Modern Web Scraping with LLMs: Using CrawlForAI to Extract Structured Data

Web scraping has evolved significantly with the advent of Large Language Models (LLMs). While traditional web scraping tools like Beautiful Soup have been around for years, they require complex rules to extract information from HTML. Modern approaches using LLMs can simplify this process considerably.

CrawlForAI is an open-source package that leverages LLMs to extract information directly from web pages. Unlike traditional scrapers that see raw HTML, LLMs can understand content contextually, making extraction more intuitive and scalable.

Setting Up CrawlForAI

To get started with CrawlForAI, you’ll need to:

Create a virtual environment: conda create name_of_environment python=3.x
Install necessary packages: CrawlForAI, OpenAI, and python-dotenv for managing API keys
Install LightLLM proxy to interface with different LLMs using a consistent API
Install the Playwright browser extension if required

The Cost Consideration

A critical factor rarely discussed is the cost associated with using LLMs for web scraping. In the demonstration, scraping a single webpage with tables consumed approximately 150,000 tokens across 25 requests, costing about eight cents using DeepSeek models.

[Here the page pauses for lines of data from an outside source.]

import Literature.MathematicalPhysics.KineticTheory.InfiniteChainGibbsExistenceShift

/-!
# `stub_gibbsFamily` — the thermal family exists (crux `EmbeddedDrudeMourre.GreenKuboContinuation`,
# stmt-AtomisticToContinuum-12597, line `temperature-blind-vitali-hurwitz`, skeleton rev 5–6, Stub 1a)

`--supports` file. The registered stub asks, for `pinnedChain ω₂ lam β γ` (all four `> 0`), for a family
`T ↦ μ T` of DLR Gibbs states which are shift invariant and satisfy Buttà–Marchioro's superstability
estimate (2.3) at every `T > 0`. This is now a one-line consequence of the Literature theorem
`OscillatorChain.exists_gibbsFamily_pinnedChain` (`InfiniteChainGibbsExistenceShift.lean`, p94153,
landed upstream by prover-pitem-stmt-AtomisticToContinuum-0743-0: the two-sided stationary Markov chain of the
strictly positive Hilbert–Schmidt transfer operator, Jentzsch eigenfunction, window densities ⇒ DLR +
shift invariance + (2.3)), whose hypotheses `0 < ω₂`, `0 ≤ lam`, `0 ≤ β` are weaker than the stub's.
-/

noncomputable section

namespace Summit.AtomisticToContinuum.FouriersLaw.Theorems.GreenKuboContinuation.TemperatureBlindVitaliHurwitz

/-- **Stub 1a `stub_gibbsFamily` (registered signature, verbatim): the pinned anharmonic chain has, at every
temperature `T > 0`, a DLR Gibbs state which is shift invariant and obeys BM's superstability estimate (2.3).**
One-liner from `OscillatorChain.exists_gibbsFamily_pinnedChain`; `0 < γ` is decoration (the bath coupling does
not enter the closed chain) and `0 < lam`, `0 < β` are used only through `≤`. [cite: Georgii2011, Thm 10.25 and §11.1] -/
theorem stub_gibbsFamily :
    ∀ ω₂ lam β γ : ℝ, 0 < ω₂ → 0 < lam → 0 < β → 0 < γ →
      ∃ μ : ℝ → MeasureTheory.Measure
            Literature.MathematicalPhysics.KineticTheory.HeatConduction.ChainConfig,
        ∀ T : ℝ, 0 < T →
          (Literature.MathematicalPhysics.KineticTheory.HeatConduction.pinnedChain
                ω₂ lam β γ).IsChainGibbsMeasure T (μ T) ∧
          Literature.MathematicalPhysics.KineticTheory.HeatConduction.IsShiftInvariant (μ T) ∧
          (Literature.MathematicalPhysics.KineticTheory.HeatConduction.pinnedChain
                ω₂ lam β γ).HasSuperstabilityEstimate (μ T) :=
  fun _ω₂ _lam _β γ hω hl hβ _hγ =>
    Literature.MathematicalPhysics.KineticTheory.HeatConduction.OscillatorChain.exists_gibbsFamily_pinnedChain
      γ hω hl.le hβ.le

end Summit.AtomisticToContinuum.FouriersLaw.Theorems.GreenKuboContinuation.TemperatureBlindVitaliHurwitz

end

While this might seem negligible for small-scale operations, costs can escalate quickly when scraping millions of pages. Fortunately, CrawlForAI provides options for web scraping without an LLM, which can be more cost-effective for large-scale operations.

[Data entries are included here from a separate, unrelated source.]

import Literature.Probability.RandomPlanarGeometry.HexSAWSurfaceFugacity
import Literature.Probability.RandomPlanarGeometry.HexSAWStripWidthOne
import HarnessLib

/-!
# The first strip threshold is exact: `y_1 = 2 + √2 = x_c⁻²`

Topic `Literature/Probability/RandomPlanarGeometry` (continues `HexSAWStripWidthOne.lean` — the classification of the `β`-walks of
the width-one strip `S_{1,L}` as the zig-zag walks `HV.zigWalk s k`, `s = ±1`, `1 ≤ k ≤ L + 1`, `HV.stripB_one_eq` — and the
capstone `HexSAWSurfaceFugacity.lean`: the strip thresholds `HV.stripYT T = sup {y ≥ 0 : L ↦ B_{T,L}(x_c; y) bounded}` (= BBdGDCG's
`y_T`), `yStar_le_stripYT`, `stripBddSet_le` (`y_T ≤ 2 + √2`, from `HexSAWStripSurfaceZigzag`), `tendsto_stripYT_yStar`).
Source: N. R. Beaton, M. Bousquet-Mélou, J. de Gier, H. Duminil-Copin, A. J. Guttmann, CMP 326 (2014), arXiv:1109.0358v5, §3.2
Corollary 8 (p. 12: `y_T`, "y_T decreases to the critical fugacity y_c") and the proof of Proposition 5 (p. 9: the zig-zag walks).

## What is proved (HOME build of a-p2 g8, 2026-08-23; lane rung «T = 1 EXACT THRESHOLD», the kernel form of the lane's data face
## (a-ref-1 g40: at `T = 1` the threshold is exactly `1/x_c² = 2 + √2`); not stated in print — lane corollary, XS)

* `surfContacts_one_zigWalk` — the zig-zag walk with `2k` inner vertices has exactly `k` surface contacts (the odd positions);
* **`stripGFy_beta_one_eq`** — `B_{1,L}(x_c; y) = 2 Σ_{k=1}^{L+1} (x_c² y)^k`;
* `stripGFy_beta_one_bddAbove` (`0 ≤ y < 2 + √2` ⇒ bounded by the geometric series) and the tree's `stripGFy_beta_not_bddAbove`
  (`y > 2 + √2` ⇒ unbounded) on either side;
* **`stripYT_one : stripYT 1 = 2 + √2`** — the first of BBdGDCG's strip thresholds is exactly `x_c⁻² = 2 + √2`: the upper bound
  `y_T ≤ 2 + √2` of the capstone is ATTAINED at `T = 1` (and `y_T ↓ 1 + √2`, `tendsto_stripYT_yStar`).

STATUS IN PRINT (lit-1 g13, 2026-08-23; label NEW-IN-WRITING, XS, one line from print): the sentence `y_1 = 2 + √2` is not stated in
print; it is implicit in BBdGDCG14 Corollary 8 (arXiv v5 p. 12: the series A_T, B_T, C_T share the radius y_T) together with the exact
width-0 (= `T = 1` here; BGJ count widths from 0) arch series printed "by inspection" in
[cite: BeatonGuttmannJensen2012Adsorption, §1 (arXiv:1110.6695 p. 4: "A_0(x, y) = 2x³y/(1 − x²y)", denominator printed "1 − x²" sic; "gives y = y_c = 1 + √2")];
the `y = 1` case `B_0(z) = 2z²/(1 − z²)` is [cite: BeatonGuttmannJensen2012, §2 (p. 4)] = tree `HV.BGJ12.tendsto_stripB_one_B0`.  The proof
below is the direct bridge-side one (`B_{1,L} = 2 Σ_{k=1}^{L+1} (x_c² y)^k`, bounded iff `y < 2 + √2`) and uses neither.
-/

noncomputable section

open Finset Filter Topology

namespace Literature.Probability.RandomPlanarGeometry.SAW.HV

/-- Among the positions `0, s, 2s, …, (2k−1)s` (`s = ±1`) exactly `k` are odd. [folklore] -/
private theorem length_filter_odd_range (s : ℤ) (hs : s = 1 ∨ s = -1) (k : ℕ) :
    ((List.range (2 * k)).filter fun i : ℕ => s * (i : ℤ) % 2 = 1).length = k := by
  induction k with
  | zero => simp
  | succ k ih =>
    have e : 2 * (k + 1) = (2 * k + 1) + 1 := by ring
    rw [e, List.range_succ, List.range_succ, List.filter_append, List.filter_append, List.length_append,
      List.length_append, ih, List.filter_singleton, List.filter_singleton]
    have h0 : decide (s * ((2 * k : ℕ) : ℤ) % 2 = 1) = false := by
      rw [decide_eq_false_iff_not]; rcases hs with rfl | rfl <;> push_cast <;> omega
    have h1 : decide (s * ((2 * k + 1 : ℕ) : ℤ) % 2 = 1) = true := by
      rw [decide_eq_true_iff]; rcases hs with rfl | rfl <;> push_cast <;> omega
    rw [h0, h1]
    simp

/-- **The zig-zag walk with `2k` inner vertices has `k` surface contacts** (`T = 1`: the surface is the level `1` = the down
triangles = the odd positions of the width-one path). [cite: BeatonBousquetMelouDeGierDuminilCopinGuttmann2014, proof of Proposition 5 (arXiv v5 p. 9: "zig-zag walks sticking to the surface")] -/
theorem surfContacts_one_zigWalk {s : ℤ} (hs : s = 1 ∨ s = -1) (k : ℕ) : surfContacts 1 (zigWalk s k) = k := by
  rw [zigWalk, surfContacts_cons_append, zigInner, List.filter_map, List.length_map]
  have : ((List.range (2 * k)).filter ((fun v => decide (lev v = 2 * ((1 : ℕ) : ℤ) - 1)) ∘ fun i : ℕ => vtx (s * (i : ℤ)))) =
      (List.range (2 * k)).filter fun i : ℕ => s * (i : ℤ) % 2 = 1 := by
    refine List.filter_congr fun i _ => ?_
    simp only [Function.comp, lev, vtx_snd, bit_vtx, mul_zero, zero_add, Nat.cast_one, decide_eq_decide]
    norm_num
  rw [this, length_filter_odd_range s hs k]

/-- **`B_{1,L}(x_c; y) = 2 Σ_{k=1}^{L+1} (x_c² y)^k`**: two zig-zag bridges of each even length `2k`, each with `k` contacts.
[cite: BeatonBousquetMelouDeGierDuminilCopinGuttmann2014, §3.2 (B_T(x,y)) with the proof of Proposition 5 (arXiv v5 p. 9); lane: exact width-one count] -/
theorem stripGFy_beta_one_eq (L : ℕ) (y : ℝ) :
    stripGFy 1 L (IsBetaDart 1) y = 2 * ∑ k ∈ Icc 1 (L + 1), (hexCriticalFugacity ^ 2 * y) ^ k := by
  rw [stripGFy, filter_isBetaDart_one_eq_image, sum_image (zigWalk_injOn L), sum_product,
    sum_pair (by norm_num : (1 : ℤ) ≠ -1)]
  simp only [mwLen_zigWalk, surfContacts_one_zigWalk (Or.inl rfl), surfContacts_one_zigWalk (Or.inr rfl), mul_pow, ← pow_mul]
  ring

/-- For `0 ≤ y` with `x_c² y < 1` the width-one bridge class is bounded in `L`: `B_{1,L}(x_c; y) ≤ 2 x_c² y/(1 − x_c² y)`
(geometric series). [cite: BeatonBousquetMelouDeGierDuminilCopinGuttmann2014, Corollary 8 (arXiv v5 p. 12: y_T); lane: T = 1] -/
theorem stripGFy_beta_one_le {y : ℝ} (hy : 0 ≤ y) (hq : hexCriticalFugacity ^ 2 * y < 1) (L : ℕ) :
    stripGFy 1 L (IsBetaDart 1) y ≤ 2 * ((hexCriticalFugacity ^ 2 * y) / (1 - hexCriticalFugacity ^ 2 * y)) := by
  set q := hexCriticalFugacity ^ 2 * y with hqdef
  have hq0 : 0 ≤ q := by positivity
  rw [stripGFy_beta_one_eq]
  refine mul_le_mul_of_nonneg_left ?_ (by norm_num)
  have hI : Icc 1 (L + 1) = Ico 1 (L + 2) := by
    ext k; simp only [mem_Icc, mem_Ico]; omega
  rw [hI]
  have h := geom_sum_Ico_le_of_lt_one hq0 hq (m := 1) (n := L + 2)
  rwa [pow_one] at h

/-- … hence bounded in `L`. [cite: BeatonBousquetMelouDeGierDuminilCopinGuttmann2014, Corollary 8 (arXiv v5 p. 12: y_T); lane: T = 1] -/
theorem stripGFy_beta_one_bddAbove {y : ℝ} (hy : 0 ≤ y) (hlt : y < 2 + Real.sqrt 2) :
    BddAbove (Set.range fun L : ℕ => stripGFy 1 L (IsBetaDart 1) y) := by
  have hsq := hexCriticalFugacity_sq
  have hx2 : 0 < hexCriticalFugacity ^ 2 := by have := hexCriticalFugacity_pos_lt_one.1; positivity
  have hq : hexCriticalFugacity ^ 2 * y < 1 := by nlinarith
  exact ⟨_, by rintro _ ⟨L, rfl⟩; exact stripGFy_beta_one_le hy hq L⟩

/-- **`y_1 = 2 + √2` exactly**: the first strip threshold of BBdGDCG (the lane's `stripYT 1`, = sup of the boundedness set) equals
`x_c⁻² = 2 + √2` — the upper bound `stripBddSet_le` of the capstone is attained at `T = 1`.
[cite: BeatonBousquetMelouDeGierDuminilCopinGuttmann2014, Corollary 8 (arXiv v5 p. 12: "y_T decreases to the critical fugacity y_c"); lane corollary: the first term of that sequence, not stated in print] -/
theorem stripYT_one : stripYT 1 = 2 + Real.sqrt 2 := by
  have h1 : (1 : ℕ) ≤ 1 := le_rfl
  refine le_antisymm ?_ ?_
  · -- every member of the boundedness set is `≤ 2 + √2`
    have hy1 : (1 : ℝ) < yStar := by
      unfold yStar; linarith [Real.sqrt_pos.2 (show (0 : ℝ) < 2 by norm_num)]
    exact csSup_le ⟨1, mem_stripBddSet_of_lt h1 one_pos hy1⟩ fun y hy => stripBddSet_le h1 hy
  · -- every `0 ≤ y < 2 + √2` is in the set
    refine le_of_forall_lt_imp_le_of_dense fun y hy => ?_
    rcases lt_or_ge y 0 with hneg | hnn
    · have : (0 : ℝ) ≤ stripYT 1 := le_stripYT h1 le_rfl (stripGFy_beta_one_bddAbove le_rfl (by positivity))
      linarith
    · exact le_stripYT h1 hnn (stripGFy_beta_one_bddAbove hnn hy)

end Literature.Probability.RandomPlanarGeometry.SAW.HV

Implementing Web Scraping with LLMs

The implementation process is straightforward:

Specify the URL(s) to scrape
Provide detailed instructions about what information to extract
Configure your LLM provider (DeepSeek, Gemini, etc.)
Define the output schema for structured data extraction
Configure browser settings
Execute the scraping process

The beauty of using LLMs for web scraping is the ability to generate structured outputs in specific formats like JSON, which can be directly integrated into databases.

Model Selection and Performance

Different models offer varying performance and cost profiles:

DeepSeek V3 provided accurate results but took about 93 seconds to process a page
Gemini Flash processed the same page in about 60 seconds

Interestingly, the experiments revealed that prompts need to be tailored to specific models. A prompt that works well with one model might not produce the desired results with another, even from the same provider.

Key Takeaways

When implementing LLM-based web scraping:

Consider the cost implications, especially for large-scale operations
Validate extracted data to ensure accuracy
Customize prompts for each specific model
Explore CrawlForAI’s non-LLM options for cost-sensitive applications

With proper implementation, LLM-based web scraping can provide more intuitive and flexible data extraction compared to traditional methods, allowing for logical deductions rather than just following regex-based rules.